══ EXERCISE MATERIALS
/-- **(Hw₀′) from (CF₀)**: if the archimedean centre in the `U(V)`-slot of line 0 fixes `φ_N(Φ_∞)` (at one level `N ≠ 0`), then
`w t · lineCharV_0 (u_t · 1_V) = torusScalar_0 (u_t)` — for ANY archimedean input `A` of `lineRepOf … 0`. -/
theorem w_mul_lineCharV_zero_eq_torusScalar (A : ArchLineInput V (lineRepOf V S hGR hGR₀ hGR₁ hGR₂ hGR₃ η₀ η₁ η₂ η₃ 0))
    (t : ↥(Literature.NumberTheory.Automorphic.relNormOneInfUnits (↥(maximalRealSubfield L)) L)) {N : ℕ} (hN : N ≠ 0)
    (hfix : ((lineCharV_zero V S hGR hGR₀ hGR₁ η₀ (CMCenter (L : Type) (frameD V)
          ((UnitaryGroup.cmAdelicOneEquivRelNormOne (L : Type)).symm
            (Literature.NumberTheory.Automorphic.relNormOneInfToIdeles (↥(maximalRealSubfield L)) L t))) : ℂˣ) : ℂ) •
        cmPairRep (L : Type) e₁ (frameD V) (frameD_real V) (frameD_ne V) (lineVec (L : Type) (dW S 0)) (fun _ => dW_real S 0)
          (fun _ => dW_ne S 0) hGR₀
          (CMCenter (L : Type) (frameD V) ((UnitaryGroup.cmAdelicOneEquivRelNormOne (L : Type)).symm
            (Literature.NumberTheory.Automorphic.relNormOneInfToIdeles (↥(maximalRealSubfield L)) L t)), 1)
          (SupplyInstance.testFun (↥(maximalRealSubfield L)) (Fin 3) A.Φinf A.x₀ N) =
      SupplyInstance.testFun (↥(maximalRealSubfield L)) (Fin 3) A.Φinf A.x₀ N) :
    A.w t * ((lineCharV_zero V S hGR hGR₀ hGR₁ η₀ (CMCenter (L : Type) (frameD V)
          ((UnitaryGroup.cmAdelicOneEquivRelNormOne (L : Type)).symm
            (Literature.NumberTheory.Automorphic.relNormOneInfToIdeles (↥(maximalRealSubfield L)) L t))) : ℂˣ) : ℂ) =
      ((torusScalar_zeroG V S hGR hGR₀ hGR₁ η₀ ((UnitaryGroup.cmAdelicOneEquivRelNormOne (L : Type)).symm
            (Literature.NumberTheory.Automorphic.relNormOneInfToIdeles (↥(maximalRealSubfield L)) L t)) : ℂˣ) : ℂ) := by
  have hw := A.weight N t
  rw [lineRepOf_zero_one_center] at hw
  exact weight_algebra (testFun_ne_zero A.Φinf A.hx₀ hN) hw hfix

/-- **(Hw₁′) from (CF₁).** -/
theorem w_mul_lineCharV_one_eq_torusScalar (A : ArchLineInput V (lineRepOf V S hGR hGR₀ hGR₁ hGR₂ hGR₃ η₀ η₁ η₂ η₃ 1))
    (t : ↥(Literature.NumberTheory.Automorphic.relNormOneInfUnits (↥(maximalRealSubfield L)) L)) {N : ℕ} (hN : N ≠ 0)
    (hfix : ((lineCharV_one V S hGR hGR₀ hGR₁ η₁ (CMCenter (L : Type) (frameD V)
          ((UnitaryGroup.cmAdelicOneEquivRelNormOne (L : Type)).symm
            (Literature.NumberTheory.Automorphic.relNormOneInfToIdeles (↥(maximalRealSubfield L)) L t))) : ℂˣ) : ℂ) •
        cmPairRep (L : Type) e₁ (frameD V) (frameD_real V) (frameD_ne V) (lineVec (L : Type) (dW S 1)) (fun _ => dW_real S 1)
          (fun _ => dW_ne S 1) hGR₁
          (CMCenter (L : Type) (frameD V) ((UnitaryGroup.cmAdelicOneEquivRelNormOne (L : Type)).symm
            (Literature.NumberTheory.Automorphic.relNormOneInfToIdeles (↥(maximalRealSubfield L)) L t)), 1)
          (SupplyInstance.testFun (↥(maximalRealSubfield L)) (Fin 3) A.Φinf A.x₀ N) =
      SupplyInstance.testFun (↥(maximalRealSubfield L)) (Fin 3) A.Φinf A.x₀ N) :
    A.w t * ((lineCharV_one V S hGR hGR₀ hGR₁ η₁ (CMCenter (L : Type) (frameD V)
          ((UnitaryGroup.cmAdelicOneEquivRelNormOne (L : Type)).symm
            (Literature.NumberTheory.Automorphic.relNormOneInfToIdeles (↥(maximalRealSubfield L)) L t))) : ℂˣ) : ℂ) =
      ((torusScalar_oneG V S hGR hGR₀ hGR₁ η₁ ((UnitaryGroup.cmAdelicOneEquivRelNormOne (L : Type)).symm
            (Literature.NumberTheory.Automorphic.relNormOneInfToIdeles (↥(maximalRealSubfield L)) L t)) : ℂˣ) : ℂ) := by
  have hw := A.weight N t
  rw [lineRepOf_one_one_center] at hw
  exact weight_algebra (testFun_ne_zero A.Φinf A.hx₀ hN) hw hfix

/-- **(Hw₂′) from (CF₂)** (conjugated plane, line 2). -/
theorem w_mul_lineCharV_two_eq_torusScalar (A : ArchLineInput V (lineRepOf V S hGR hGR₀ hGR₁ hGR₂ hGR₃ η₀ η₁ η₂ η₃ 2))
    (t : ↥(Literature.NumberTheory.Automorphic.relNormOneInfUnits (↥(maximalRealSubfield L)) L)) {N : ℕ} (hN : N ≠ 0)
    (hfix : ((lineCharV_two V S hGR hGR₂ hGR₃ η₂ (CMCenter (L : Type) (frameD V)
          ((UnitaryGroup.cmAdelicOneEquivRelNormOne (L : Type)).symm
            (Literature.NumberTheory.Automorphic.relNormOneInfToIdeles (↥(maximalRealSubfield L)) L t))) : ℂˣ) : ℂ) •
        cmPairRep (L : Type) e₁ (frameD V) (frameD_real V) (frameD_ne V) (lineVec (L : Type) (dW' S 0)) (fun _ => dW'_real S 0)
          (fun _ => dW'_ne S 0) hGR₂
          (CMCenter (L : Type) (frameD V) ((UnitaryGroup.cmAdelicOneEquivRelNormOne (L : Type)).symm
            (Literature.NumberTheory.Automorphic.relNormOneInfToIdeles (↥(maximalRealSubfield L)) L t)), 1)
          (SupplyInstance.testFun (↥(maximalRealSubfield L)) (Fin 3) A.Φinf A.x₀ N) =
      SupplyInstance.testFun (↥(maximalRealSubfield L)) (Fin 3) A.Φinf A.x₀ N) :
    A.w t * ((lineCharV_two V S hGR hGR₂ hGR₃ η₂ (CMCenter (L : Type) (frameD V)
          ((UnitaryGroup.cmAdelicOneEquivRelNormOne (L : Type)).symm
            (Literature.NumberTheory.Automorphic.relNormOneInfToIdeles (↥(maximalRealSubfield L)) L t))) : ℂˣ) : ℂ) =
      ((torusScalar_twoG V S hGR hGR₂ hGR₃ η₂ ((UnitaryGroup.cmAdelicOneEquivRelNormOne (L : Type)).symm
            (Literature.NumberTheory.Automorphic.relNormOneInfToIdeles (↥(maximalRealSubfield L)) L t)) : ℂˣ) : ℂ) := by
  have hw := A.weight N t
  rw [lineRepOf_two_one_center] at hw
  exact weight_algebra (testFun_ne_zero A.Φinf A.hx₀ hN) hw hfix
════
══ EXERCISE MATERIALS
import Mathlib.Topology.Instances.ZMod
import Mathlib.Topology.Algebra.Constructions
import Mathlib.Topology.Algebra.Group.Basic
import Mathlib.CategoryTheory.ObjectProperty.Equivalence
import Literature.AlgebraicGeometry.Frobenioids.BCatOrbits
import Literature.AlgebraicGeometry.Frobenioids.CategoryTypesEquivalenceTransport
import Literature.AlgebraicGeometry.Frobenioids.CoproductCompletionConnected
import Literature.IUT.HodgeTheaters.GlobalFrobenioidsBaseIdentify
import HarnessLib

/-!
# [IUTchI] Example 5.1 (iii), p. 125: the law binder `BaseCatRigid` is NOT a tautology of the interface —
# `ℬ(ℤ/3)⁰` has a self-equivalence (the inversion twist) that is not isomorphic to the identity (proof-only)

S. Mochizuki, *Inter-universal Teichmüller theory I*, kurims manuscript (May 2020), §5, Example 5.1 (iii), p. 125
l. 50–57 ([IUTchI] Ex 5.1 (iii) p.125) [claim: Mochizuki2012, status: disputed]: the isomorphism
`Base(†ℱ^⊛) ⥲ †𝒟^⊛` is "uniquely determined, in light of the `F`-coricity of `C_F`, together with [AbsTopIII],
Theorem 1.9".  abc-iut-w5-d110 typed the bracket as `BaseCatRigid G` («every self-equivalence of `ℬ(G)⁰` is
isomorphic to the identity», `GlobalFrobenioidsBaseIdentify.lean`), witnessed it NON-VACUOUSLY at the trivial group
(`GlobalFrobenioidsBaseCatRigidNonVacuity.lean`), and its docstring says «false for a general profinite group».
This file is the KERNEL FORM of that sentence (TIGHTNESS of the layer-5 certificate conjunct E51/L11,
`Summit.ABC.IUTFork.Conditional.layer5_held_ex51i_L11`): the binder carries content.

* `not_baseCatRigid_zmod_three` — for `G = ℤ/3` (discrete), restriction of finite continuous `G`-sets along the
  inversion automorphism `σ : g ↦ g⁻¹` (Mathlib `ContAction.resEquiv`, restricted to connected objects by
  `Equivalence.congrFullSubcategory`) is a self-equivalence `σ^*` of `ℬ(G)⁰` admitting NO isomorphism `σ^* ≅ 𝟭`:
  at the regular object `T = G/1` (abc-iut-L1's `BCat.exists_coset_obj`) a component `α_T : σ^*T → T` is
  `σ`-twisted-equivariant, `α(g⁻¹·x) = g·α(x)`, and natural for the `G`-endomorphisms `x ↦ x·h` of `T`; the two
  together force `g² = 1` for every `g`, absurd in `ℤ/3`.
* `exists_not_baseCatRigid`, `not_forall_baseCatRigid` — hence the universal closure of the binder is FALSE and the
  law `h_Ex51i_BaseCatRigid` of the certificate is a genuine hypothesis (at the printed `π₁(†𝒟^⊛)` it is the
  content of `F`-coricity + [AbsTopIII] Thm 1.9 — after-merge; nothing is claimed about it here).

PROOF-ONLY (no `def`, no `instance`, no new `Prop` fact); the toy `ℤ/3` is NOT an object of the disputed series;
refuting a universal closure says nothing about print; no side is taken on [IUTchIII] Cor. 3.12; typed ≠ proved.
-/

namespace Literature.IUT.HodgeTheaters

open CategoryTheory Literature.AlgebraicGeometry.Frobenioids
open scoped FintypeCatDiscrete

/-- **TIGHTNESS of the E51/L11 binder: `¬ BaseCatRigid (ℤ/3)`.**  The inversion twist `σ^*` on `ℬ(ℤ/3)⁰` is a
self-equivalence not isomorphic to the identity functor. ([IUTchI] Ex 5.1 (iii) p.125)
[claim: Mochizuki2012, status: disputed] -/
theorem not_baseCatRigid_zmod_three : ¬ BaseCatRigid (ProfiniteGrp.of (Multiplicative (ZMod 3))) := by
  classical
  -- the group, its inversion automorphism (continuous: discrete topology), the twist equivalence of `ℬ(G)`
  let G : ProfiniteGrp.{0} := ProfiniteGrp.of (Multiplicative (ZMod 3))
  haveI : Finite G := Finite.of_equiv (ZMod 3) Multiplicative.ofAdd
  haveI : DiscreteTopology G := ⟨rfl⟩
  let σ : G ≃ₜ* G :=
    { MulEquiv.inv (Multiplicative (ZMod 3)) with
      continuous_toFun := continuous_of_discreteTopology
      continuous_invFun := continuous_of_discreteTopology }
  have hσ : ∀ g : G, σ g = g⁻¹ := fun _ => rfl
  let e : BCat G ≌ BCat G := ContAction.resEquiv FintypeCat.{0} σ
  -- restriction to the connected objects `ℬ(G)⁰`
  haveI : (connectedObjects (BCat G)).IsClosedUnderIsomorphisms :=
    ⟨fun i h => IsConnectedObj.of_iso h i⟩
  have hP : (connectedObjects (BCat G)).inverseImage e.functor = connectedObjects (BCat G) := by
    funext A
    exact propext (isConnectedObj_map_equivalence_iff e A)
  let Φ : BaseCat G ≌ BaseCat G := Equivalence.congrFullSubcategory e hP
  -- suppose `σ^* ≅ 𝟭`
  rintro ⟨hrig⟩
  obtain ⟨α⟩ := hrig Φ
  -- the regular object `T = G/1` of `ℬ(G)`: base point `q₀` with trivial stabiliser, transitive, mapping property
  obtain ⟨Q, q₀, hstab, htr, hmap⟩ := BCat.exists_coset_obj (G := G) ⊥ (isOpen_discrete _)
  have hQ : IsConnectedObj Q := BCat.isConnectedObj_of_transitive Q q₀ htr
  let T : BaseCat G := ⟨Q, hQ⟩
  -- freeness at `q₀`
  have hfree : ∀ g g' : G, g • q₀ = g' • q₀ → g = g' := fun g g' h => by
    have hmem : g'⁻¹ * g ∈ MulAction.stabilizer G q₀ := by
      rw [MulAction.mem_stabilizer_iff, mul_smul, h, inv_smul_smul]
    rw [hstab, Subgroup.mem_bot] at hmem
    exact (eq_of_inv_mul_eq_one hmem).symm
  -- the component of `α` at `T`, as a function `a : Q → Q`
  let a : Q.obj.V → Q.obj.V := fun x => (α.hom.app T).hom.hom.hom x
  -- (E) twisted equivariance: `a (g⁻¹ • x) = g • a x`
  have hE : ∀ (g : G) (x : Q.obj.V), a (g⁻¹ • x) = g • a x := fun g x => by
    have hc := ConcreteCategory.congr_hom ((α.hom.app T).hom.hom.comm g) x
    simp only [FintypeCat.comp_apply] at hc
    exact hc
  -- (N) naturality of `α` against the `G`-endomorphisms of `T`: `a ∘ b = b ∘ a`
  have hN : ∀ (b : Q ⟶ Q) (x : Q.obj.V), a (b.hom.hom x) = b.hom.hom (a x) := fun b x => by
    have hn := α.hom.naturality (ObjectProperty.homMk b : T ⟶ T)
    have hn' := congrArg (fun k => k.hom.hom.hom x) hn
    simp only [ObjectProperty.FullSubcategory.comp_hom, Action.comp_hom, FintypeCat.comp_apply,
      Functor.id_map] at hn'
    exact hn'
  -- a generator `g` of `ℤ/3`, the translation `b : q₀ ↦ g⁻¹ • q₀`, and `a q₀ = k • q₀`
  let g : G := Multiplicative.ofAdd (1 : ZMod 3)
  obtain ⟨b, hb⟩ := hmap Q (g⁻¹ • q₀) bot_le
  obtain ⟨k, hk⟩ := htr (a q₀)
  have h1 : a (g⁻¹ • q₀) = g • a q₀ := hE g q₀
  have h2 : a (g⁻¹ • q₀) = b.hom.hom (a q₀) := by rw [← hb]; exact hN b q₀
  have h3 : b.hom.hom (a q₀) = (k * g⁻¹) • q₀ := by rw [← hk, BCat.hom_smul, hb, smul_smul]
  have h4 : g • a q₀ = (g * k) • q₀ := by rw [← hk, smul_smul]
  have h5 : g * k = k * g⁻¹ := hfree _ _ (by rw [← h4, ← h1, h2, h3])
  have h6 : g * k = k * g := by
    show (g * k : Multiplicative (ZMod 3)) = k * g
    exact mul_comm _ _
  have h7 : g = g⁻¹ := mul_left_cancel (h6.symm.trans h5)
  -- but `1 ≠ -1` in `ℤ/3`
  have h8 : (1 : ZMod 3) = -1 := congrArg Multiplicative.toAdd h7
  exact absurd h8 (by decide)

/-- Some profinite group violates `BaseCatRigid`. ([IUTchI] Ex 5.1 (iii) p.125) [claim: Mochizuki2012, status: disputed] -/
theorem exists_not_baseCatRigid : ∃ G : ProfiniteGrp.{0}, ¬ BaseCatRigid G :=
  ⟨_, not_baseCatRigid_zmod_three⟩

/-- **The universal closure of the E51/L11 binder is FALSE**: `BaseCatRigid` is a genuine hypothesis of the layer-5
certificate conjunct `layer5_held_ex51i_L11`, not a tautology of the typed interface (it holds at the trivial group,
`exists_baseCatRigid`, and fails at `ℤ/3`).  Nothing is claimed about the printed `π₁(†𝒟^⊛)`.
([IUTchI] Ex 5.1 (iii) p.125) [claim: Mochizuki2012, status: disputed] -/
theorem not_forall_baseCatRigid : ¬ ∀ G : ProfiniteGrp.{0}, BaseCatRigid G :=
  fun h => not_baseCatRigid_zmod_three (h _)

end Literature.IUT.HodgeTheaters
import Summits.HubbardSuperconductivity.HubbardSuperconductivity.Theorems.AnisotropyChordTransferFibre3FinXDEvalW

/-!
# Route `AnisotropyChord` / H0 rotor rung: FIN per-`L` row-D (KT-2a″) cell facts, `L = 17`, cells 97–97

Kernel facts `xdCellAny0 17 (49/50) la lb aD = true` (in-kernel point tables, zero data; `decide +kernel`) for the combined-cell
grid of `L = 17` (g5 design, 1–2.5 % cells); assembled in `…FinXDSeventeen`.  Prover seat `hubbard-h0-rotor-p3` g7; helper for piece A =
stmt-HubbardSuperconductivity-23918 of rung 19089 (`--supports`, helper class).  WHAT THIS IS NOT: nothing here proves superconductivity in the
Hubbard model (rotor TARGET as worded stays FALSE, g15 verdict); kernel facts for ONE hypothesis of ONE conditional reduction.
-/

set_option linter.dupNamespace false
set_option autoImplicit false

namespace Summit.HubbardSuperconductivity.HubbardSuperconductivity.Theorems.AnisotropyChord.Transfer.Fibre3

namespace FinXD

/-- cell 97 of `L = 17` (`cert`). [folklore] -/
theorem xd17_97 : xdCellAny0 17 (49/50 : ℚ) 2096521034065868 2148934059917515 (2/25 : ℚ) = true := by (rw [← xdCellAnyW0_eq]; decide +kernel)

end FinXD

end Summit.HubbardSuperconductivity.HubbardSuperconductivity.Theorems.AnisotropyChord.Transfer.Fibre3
════
> **HOW TO COMPLETE THIS TASK**
Return the span of lines in the data above that opens at the line with "of the typed" and closes at the line with "stmt-HubbardSuperconductivity-23918 of rung", exactly, ends included, nothing else.

> **TASK SOLUTION**
certificate conjunct `layer5_held_ex51i_L11`, not a tautology of the typed interface (it holds at the trivial group,
`exists_baseCatRigid`, and fails at `ℤ/3`).  Nothing is claimed about the printed `π₁(†𝒟^⊛)`.
([IUTchI] Ex 5.1 (iii) p.125) [claim: Mochizuki2012, status: disputed] -/
theorem not_forall_baseCatRigid : ¬ ∀ G : ProfiniteGrp.{0}, BaseCatRigid G :=
  fun h => not_baseCatRigid_zmod_three (h _)

end Literature.IUT.HodgeTheaters
import Summits.HubbardSuperconductivity.HubbardSuperconductivity.Theorems.AnisotropyChordTransferFibre3FinXDEvalW

/-!
# Route `AnisotropyChord` / H0 rotor rung: FIN per-`L` row-D (KT-2a″) cell facts, `L = 17`, cells 97–97

Kernel facts `xdCellAny0 17 (49/50) la lb aD = true` (in-kernel point tables, zero data; `decide +kernel`) for the combined-cell
grid of `L = 17` (g5 design, 1–2.5 % cells); assembled in `…FinXDSeventeen`.  Prover seat `hubbard-h0-rotor-p3` g7; helper for piece A =
stmt-HubbardSuperconductivity-23918 of rung 19089 (`--supports`, helper class).  WHAT THIS IS NOT: nothing here proves superconductivity in the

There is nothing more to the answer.